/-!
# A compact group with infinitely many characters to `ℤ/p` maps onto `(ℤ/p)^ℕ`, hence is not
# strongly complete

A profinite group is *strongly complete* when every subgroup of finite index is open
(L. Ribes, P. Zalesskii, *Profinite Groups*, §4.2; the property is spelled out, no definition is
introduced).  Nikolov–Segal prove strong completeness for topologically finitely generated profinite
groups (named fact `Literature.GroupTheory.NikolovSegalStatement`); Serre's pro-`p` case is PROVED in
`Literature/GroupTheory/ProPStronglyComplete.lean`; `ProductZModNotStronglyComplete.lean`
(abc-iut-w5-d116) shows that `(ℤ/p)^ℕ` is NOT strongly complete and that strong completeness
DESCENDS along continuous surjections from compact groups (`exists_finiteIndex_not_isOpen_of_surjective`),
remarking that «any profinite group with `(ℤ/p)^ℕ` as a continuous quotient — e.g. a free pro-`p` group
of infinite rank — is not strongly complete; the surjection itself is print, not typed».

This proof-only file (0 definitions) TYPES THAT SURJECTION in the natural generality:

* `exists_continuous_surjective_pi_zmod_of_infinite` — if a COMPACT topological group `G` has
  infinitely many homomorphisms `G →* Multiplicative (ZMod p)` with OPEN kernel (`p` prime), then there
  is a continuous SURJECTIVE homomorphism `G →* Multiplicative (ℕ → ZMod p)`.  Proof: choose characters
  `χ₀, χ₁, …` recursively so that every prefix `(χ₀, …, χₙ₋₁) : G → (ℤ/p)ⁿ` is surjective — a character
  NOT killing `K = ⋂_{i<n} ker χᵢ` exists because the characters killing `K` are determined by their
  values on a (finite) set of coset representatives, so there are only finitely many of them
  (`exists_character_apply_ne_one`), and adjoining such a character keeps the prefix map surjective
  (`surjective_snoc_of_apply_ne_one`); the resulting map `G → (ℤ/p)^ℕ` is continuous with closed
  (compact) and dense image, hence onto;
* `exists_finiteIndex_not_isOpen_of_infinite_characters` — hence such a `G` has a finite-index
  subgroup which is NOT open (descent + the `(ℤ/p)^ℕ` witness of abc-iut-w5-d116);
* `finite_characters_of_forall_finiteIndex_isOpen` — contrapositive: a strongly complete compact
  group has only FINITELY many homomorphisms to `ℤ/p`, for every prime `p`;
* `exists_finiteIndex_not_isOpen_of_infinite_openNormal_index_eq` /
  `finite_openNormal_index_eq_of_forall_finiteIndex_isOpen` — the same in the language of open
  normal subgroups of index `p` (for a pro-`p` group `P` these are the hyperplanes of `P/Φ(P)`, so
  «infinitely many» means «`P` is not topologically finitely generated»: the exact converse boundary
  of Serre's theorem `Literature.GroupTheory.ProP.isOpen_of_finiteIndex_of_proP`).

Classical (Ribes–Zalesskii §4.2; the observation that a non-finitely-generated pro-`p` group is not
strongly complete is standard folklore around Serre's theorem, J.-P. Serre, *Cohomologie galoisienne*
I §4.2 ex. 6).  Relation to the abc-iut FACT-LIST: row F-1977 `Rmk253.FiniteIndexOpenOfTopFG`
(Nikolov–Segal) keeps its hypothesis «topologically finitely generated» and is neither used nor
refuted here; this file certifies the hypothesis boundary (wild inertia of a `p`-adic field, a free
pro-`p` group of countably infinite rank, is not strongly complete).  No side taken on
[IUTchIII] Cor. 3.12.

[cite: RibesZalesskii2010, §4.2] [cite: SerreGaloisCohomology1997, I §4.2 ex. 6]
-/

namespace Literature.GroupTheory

* * *

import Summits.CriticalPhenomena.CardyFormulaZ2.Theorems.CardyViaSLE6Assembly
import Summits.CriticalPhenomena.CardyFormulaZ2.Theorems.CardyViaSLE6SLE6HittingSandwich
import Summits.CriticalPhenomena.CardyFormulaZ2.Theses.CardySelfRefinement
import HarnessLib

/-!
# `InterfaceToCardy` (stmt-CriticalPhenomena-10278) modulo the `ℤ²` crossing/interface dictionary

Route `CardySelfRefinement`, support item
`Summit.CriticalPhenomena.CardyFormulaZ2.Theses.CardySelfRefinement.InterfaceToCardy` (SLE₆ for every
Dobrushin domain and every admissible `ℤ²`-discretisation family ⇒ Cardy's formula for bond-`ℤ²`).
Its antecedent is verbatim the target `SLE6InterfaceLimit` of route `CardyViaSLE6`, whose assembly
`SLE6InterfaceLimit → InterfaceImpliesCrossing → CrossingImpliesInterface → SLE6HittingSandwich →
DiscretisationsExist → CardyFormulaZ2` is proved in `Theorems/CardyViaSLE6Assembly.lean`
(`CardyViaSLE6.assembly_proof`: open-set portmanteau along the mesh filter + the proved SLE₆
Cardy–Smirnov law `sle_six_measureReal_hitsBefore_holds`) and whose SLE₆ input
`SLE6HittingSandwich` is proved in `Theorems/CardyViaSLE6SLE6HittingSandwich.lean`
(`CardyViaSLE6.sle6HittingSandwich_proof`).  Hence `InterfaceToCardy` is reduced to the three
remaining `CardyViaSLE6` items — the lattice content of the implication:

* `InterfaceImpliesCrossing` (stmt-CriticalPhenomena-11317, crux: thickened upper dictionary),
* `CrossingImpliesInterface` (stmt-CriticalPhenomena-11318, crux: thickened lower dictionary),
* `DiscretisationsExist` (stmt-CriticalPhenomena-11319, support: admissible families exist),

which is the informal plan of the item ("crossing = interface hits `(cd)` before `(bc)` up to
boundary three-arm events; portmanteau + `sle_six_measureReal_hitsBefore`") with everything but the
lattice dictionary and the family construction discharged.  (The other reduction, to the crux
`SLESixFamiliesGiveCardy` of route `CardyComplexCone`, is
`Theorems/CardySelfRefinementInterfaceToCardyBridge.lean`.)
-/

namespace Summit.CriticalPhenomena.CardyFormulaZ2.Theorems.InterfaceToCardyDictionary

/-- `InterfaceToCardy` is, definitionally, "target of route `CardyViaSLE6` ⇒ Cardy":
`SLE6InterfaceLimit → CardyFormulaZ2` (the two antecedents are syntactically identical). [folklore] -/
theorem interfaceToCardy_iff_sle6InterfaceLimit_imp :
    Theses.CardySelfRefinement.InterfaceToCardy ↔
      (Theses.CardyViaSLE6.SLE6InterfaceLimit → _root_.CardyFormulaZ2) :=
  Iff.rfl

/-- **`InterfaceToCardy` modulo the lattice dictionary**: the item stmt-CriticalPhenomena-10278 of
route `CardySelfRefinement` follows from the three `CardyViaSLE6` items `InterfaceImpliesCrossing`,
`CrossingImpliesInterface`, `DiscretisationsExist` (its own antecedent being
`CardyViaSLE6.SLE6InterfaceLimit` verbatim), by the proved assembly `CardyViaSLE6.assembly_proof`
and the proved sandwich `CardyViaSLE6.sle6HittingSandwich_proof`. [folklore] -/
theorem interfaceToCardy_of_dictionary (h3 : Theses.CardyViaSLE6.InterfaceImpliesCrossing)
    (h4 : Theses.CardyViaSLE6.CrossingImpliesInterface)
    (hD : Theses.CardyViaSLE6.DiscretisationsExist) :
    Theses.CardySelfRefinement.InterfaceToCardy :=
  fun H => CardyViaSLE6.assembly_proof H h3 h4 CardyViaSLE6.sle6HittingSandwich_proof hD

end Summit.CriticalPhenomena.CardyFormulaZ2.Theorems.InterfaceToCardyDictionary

--

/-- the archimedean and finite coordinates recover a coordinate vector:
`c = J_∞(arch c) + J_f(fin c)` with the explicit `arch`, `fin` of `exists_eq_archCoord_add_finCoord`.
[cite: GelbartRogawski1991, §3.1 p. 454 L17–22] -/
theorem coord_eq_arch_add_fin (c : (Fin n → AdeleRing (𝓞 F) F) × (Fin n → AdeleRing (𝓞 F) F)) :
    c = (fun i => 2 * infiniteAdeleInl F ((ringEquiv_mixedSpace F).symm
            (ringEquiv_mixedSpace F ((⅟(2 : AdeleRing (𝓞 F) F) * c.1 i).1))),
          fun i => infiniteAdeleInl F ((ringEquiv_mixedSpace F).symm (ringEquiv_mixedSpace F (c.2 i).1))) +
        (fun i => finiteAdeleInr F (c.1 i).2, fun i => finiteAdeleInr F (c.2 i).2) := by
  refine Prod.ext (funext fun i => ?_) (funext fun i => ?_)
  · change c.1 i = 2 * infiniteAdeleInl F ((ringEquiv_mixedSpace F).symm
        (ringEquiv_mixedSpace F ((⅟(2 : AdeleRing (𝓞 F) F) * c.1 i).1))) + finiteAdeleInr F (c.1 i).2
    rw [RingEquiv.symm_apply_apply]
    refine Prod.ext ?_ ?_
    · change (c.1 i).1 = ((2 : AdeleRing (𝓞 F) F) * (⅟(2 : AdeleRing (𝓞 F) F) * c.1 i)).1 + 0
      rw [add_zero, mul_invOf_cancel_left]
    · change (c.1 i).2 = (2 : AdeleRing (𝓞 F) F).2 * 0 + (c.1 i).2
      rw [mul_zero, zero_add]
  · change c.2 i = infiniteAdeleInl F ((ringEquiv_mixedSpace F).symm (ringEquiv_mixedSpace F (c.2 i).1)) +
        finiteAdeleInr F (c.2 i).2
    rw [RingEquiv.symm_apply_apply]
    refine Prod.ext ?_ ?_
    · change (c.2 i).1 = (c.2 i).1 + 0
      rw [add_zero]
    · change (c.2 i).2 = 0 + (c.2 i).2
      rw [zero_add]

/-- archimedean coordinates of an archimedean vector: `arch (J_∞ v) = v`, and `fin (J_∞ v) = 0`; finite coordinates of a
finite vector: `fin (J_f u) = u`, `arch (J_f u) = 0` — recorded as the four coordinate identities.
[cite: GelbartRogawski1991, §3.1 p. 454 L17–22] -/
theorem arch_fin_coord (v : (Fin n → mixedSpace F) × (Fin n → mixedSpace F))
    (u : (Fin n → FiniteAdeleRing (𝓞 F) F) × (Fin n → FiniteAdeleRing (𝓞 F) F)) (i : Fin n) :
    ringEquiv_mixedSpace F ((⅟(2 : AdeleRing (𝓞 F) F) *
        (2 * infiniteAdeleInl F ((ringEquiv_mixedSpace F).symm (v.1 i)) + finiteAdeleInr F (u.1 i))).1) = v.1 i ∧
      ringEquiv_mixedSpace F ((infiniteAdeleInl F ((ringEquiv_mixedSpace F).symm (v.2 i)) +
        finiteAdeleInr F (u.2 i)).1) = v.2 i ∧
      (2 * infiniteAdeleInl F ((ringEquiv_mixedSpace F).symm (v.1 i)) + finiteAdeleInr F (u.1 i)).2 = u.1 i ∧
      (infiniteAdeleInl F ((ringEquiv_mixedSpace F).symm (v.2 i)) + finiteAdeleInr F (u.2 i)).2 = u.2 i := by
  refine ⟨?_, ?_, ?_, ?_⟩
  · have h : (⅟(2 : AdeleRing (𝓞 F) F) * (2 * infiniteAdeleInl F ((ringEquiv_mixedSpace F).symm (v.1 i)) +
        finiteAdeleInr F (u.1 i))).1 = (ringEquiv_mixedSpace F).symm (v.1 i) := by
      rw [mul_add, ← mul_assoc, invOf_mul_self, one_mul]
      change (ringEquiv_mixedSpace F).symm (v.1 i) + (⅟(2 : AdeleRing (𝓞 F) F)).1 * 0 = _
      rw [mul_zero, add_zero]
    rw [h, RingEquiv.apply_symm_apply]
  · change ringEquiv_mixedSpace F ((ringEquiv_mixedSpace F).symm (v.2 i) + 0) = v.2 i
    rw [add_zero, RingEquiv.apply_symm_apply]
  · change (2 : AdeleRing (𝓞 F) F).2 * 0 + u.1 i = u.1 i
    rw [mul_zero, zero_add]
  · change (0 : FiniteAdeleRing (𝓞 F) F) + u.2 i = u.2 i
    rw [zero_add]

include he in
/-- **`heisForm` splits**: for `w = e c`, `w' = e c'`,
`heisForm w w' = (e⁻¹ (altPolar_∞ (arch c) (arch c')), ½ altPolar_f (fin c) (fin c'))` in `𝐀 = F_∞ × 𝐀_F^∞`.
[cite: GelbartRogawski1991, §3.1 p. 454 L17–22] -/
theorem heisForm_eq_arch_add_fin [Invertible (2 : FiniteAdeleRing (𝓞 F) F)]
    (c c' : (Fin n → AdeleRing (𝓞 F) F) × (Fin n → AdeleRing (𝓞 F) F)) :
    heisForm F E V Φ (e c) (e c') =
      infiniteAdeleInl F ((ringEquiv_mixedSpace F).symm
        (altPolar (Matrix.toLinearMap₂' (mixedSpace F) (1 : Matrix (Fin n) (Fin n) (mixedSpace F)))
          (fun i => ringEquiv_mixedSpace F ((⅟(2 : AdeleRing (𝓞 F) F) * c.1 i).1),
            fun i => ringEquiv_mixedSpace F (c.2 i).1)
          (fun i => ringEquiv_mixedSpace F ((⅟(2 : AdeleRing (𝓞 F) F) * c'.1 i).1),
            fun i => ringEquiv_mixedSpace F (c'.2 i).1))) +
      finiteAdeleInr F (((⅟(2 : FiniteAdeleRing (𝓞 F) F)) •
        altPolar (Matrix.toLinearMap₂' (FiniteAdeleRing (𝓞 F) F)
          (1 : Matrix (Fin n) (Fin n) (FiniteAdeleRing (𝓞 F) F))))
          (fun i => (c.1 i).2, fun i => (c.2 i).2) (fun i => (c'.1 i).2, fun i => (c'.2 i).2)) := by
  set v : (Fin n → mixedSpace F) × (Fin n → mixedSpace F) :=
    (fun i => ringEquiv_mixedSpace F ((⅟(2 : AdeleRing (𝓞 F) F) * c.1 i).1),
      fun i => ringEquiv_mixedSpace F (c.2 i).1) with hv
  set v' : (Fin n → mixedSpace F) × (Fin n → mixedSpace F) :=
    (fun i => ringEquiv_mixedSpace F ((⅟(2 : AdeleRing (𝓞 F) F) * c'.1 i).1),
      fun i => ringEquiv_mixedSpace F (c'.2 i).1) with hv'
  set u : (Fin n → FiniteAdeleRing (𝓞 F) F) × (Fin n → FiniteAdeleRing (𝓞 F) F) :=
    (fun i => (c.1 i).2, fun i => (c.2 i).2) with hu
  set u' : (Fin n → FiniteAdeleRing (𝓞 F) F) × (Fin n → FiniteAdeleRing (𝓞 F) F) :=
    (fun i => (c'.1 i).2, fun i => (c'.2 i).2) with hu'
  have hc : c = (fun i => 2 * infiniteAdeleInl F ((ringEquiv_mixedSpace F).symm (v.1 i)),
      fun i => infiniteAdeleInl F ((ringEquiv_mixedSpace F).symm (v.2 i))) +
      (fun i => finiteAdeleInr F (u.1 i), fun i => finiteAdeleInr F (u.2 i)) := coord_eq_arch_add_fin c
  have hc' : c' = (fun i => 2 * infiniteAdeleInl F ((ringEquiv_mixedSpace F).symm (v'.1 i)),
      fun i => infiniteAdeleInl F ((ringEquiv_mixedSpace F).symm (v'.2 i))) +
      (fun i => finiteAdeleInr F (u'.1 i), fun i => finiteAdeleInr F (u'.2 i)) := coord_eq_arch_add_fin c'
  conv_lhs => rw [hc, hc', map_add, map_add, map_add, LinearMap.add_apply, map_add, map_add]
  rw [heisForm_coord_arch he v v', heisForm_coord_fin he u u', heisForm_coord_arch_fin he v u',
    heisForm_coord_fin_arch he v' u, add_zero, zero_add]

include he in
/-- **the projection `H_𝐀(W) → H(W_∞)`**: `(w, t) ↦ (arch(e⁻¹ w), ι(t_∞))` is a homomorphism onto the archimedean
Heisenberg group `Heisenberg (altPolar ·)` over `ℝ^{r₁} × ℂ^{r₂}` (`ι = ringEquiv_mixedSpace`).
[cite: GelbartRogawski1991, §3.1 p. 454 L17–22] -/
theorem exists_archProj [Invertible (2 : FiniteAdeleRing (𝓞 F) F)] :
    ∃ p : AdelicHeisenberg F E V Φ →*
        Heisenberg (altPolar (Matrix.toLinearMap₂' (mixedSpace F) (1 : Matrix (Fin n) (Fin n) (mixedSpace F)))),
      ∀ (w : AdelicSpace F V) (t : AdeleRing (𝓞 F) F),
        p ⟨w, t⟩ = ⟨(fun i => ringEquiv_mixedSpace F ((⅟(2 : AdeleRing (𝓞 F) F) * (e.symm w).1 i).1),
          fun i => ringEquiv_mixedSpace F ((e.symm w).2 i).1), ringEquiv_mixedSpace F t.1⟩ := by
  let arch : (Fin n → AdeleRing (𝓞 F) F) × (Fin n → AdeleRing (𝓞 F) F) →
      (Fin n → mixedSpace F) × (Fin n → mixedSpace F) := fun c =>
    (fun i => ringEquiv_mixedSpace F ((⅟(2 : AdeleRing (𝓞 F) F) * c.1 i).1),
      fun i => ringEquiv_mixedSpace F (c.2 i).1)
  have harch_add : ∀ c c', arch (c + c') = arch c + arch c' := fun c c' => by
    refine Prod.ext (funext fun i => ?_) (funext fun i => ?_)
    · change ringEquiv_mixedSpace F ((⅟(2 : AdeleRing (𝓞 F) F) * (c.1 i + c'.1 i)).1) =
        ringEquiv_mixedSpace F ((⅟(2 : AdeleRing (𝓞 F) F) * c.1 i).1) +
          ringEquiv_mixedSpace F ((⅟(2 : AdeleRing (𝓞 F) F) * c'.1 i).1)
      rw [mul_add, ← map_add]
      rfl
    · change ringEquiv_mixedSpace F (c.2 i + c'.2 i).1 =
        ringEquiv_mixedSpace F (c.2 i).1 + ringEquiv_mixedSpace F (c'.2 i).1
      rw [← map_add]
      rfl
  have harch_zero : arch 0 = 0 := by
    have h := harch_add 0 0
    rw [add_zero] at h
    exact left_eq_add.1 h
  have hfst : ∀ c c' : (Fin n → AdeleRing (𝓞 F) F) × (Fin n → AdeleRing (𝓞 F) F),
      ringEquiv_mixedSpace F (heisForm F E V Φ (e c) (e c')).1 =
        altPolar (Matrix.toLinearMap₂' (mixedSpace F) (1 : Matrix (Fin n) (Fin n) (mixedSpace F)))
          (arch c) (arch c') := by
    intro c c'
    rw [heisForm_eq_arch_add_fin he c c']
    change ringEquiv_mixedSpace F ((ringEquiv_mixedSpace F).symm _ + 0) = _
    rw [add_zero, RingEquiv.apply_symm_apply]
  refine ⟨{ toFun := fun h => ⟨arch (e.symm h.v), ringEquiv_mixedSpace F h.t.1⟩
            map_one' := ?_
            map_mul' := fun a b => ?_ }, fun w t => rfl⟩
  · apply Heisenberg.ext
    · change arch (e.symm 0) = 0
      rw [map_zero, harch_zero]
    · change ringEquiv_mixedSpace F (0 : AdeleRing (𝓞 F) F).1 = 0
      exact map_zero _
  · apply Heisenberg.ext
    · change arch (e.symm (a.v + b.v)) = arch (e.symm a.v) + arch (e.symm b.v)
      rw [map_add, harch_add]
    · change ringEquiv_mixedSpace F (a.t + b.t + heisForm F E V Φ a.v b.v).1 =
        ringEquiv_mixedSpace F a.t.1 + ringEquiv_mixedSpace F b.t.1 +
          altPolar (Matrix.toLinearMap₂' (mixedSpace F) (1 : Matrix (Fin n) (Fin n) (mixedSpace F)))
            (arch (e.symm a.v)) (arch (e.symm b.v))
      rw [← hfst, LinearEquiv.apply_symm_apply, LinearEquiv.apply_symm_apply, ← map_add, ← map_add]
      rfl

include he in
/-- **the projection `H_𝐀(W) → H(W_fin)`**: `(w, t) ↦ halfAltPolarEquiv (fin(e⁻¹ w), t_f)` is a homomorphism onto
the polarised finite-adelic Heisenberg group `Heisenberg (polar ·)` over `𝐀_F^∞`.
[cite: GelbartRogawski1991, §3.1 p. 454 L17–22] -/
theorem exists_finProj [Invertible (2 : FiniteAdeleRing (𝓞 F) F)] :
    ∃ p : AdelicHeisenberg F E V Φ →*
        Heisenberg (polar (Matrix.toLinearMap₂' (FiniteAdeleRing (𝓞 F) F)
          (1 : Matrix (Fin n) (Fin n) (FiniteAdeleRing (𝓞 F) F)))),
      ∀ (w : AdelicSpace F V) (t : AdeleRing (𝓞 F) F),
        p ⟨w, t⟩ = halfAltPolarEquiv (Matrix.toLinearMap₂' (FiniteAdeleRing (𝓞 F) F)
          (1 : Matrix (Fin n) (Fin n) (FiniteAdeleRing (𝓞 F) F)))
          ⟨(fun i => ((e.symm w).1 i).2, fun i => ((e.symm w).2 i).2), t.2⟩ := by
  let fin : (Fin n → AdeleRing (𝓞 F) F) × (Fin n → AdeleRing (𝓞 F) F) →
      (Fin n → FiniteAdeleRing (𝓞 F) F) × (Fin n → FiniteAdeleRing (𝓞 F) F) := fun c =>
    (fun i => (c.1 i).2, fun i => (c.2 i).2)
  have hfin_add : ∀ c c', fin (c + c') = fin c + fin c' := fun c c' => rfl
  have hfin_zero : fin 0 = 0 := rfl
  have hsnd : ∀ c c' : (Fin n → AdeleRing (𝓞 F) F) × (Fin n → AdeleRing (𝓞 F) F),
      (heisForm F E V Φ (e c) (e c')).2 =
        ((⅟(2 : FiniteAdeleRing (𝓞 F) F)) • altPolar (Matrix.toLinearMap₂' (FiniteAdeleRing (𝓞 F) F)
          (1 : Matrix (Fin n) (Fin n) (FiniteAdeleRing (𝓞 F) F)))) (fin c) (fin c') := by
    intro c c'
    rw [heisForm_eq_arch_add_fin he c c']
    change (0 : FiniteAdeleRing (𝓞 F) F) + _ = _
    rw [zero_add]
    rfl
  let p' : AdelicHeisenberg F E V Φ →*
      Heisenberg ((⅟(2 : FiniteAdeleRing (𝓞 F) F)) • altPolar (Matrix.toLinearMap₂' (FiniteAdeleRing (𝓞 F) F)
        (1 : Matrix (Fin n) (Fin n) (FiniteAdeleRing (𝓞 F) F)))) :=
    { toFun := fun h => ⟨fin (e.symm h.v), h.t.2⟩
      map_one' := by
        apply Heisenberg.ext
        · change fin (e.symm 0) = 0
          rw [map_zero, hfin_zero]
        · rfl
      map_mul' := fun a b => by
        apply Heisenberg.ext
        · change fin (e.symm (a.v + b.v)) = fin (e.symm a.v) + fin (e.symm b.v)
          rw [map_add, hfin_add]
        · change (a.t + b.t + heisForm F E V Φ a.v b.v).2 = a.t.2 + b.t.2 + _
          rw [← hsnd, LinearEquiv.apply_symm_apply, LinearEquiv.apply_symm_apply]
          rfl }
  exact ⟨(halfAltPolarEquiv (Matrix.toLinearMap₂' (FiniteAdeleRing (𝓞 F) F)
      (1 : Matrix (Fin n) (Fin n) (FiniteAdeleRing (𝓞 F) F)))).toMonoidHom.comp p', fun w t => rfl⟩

* **Exercise aim**:
Each line containing "onto" belongs in the answer; pick these out of the material and copy them.

* **Output for this exercise**:
# A compact group with infinitely many characters to `ℤ/p` maps onto `(ℤ/p)^ℕ`, hence is not
  (compact) and dense image, hence onto;
/-- **the projection `H_𝐀(W) → H(W_∞)`**: `(w, t) ↦ (arch(e⁻¹ w), ι(t_∞))` is a homomorphism onto the archimedean
/-- **the projection `H_𝐀(W) → H(W_fin)`**: `(w, t) ↦ halfAltPolarEquiv (fin(e⁻¹ w), t_f)` is a homomorphism onto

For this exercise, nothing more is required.